───── THE DATA

import Summits.SmoothPoincare4.SmoothPoincare4.Theses.SymplecticOrigami
import Summits.SmoothPoincare4.SmoothPoincare4.Theorems.SymplecticOrigamiSchsplitCerf
import Summits.SmoothPoincare4.SmoothPoincare4.Theorems.SymplecticOrigamiOrigamiRung

/-!
# SmoothPoincare4 / SymplecticOrigami — the glue item `OrigamiRungGlue`

Settles item stmt-SmoothPoincare4-16708 (support of route SymplecticOrigami, rev 16):

`(ContactRepresentative → GromovRecognitionRelEnd → CerfGammaFour) ∧
 (McDuffWendlAffinePair → CerfGammaFour → SymplecticChernPackage → SymplecticBettiParity → OrigamiRung)`.

Pure glue over the route's two LANDED reductions:

* conjunct 1 (Γ₄ = 0 from contact topology) is
  `Theorems.SchsplitCerf.ContactIsotopyGromovCone.CerfGammaFour_of`
  (Theorems/SymplecticOrigamiSchsplitCerf.lean: symplectic cone of a positive contactomorphism,
  Gromov recognition rel end, radial straightening, Cerf's Lemme 2 + two-disc gluing uniqueness);
* conjunct 2 (the origami rung from named facts) is
  `Theorems.OrigamiRung.PairRigidityEndgame.OrigamiRung_of`
  (Theorems/SymplecticOrigamiOrigamiRung.lean, line pair-rigidity-endgame), whose Literature-typed
  hypotheses `canonicalClass_sq_and_adjunction_of_symplectic_four` and
  `even_one_add_bOne_add_bPlus_of_symplectic_four` are the route items `SymplecticChernPackage` and
  `SymplecticBettiParity` by definitional unfolding.

No named fact is taken as a hypothesis; nothing else is used.
-/

namespace Summit.SmoothPoincare4.SmoothPoincare4.Theses.SymplecticOrigami
open scoped BigOperators Topology Manifold Classical MeasureTheory ProbabilityTheory Matrix InnerProductSpace ComplexConjugate ContinuousMap ContDiff in
open Filter Set Function TopologicalSpace MeasureTheory in
open Literature.SPC4 in
/-- **Record of the dropped route item `OrigamiRungGlue`** = stmt-SmoothPoincare4-16708 (ledger signature verbatim; NOT a route
item): route SymplecticOrigami replaced `OrigamiRungGlue` (stmt-16658 → stmt-16708, 2026-08-16T20:46Z) and later dropped the stmt-16708 decl from the route file. The declaration `Summit.SmoothPoincare4.SmoothPoincare4.Theses.SymplecticOrigami.OrigamiRungGlue`
therefore no longer exists in the route file and this accepted module stopped elaborating (stale olean;
buildfix lane 2026-08-19). Re-created here under its original name so the result keeps building; the
statement of every previously accepted declaration in this file is unchanged. -/
def OrigamiRungGlue : Prop :=
  (ContactRepresentative → GromovRecognitionRelEnd → CerfGammaFour) ∧ (McDuffWendlAffinePair → CerfGammaFour → SymplecticChernPackage → SymplecticBettiParity → OrigamiRung)
end Summit.SmoothPoincare4.SmoothPoincare4.Theses.SymplecticOrigami



namespace Summit.SmoothPoincare4.SmoothPoincare4.Theorems

open Summit.SmoothPoincare4.SmoothPoincare4.Theses.SymplecticOrigami

/-- The route item `SymplecticChernPackage` is literally the tree's named fact
`canonicalClass_sq_and_adjunction_of_symplectic_four`. -/
theorem symplecticChernPackage_iff_canonicalClass :
    Summit.SmoothPoincare4.SmoothPoincare4.Theses.SymplecticOrigami.SymplecticChernPackage ↔
      Literature.Geometry.Symplectic.canonicalClass_sq_and_adjunction_of_symplectic_four :=
  Iff.rfl

/-- The route item `SymplecticBettiParity` is literally the tree's named fact
`even_one_add_bOne_add_bPlus_of_symplectic_four`. -/
theorem symplecticBettiParity_iff_even :
    Summit.SmoothPoincare4.SmoothPoincare4.Theses.SymplecticOrigami.SymplecticBettiParity ↔
      Literature.Geometry.Symplectic.even_one_add_bOne_add_bPlus_of_symplectic_four :=
  Iff.rfl

/-- Settles stmt-SmoothPoincare4-16708: the glue item `OrigamiRungGlue` of route SymplecticOrigami,
the conjunction of the two landed reductions `ContactIsotopyGromovCone.CerfGammaFour_of`
(Γ₄ = 0 from Eliashberg's contact representative and Gromov recognition rel end) and
`PairRigidityEndgame.OrigamiRung_of` (the origami rung from McDuff–Wendl, Γ₄ = 0, the Chern
package and Betti parity).  Proof: unfold and pair the two landed theorems. [folklore] -/
theorem OrigamiRungGlue_proof :
    Summit.SmoothPoincare4.SmoothPoincare4.Theses.SymplecticOrigami.OrigamiRungGlue := by
  unfold OrigamiRungGlue
  refine ⟨fun hCR hGr => ?_, fun hMW hC hK hPar => ?_⟩
  · exact SchsplitCerf.ContactIsotopyGromovCone.CerfGammaFour_of hCR hGr
  · exact OrigamiRung.PairRigidityEndgame.OrigamiRung_of hMW hC
      (symplecticChernPackage_iff_canonicalClass.mp hK) (symplecticBettiParity_iff_even.mp hPar)

end Summit.SmoothPoincare4.SmoothPoincare4.Theorems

──────────

WHAT THE TASK REQUIRES: Starting from the records above, filter out all lines except those containing the word "this".

THE COMPLETED TASK:
therefore no longer exists in the route file and this accepted module stopped elaborating (stale olean;
statement of every previously accepted declaration in this file is unchanged. -/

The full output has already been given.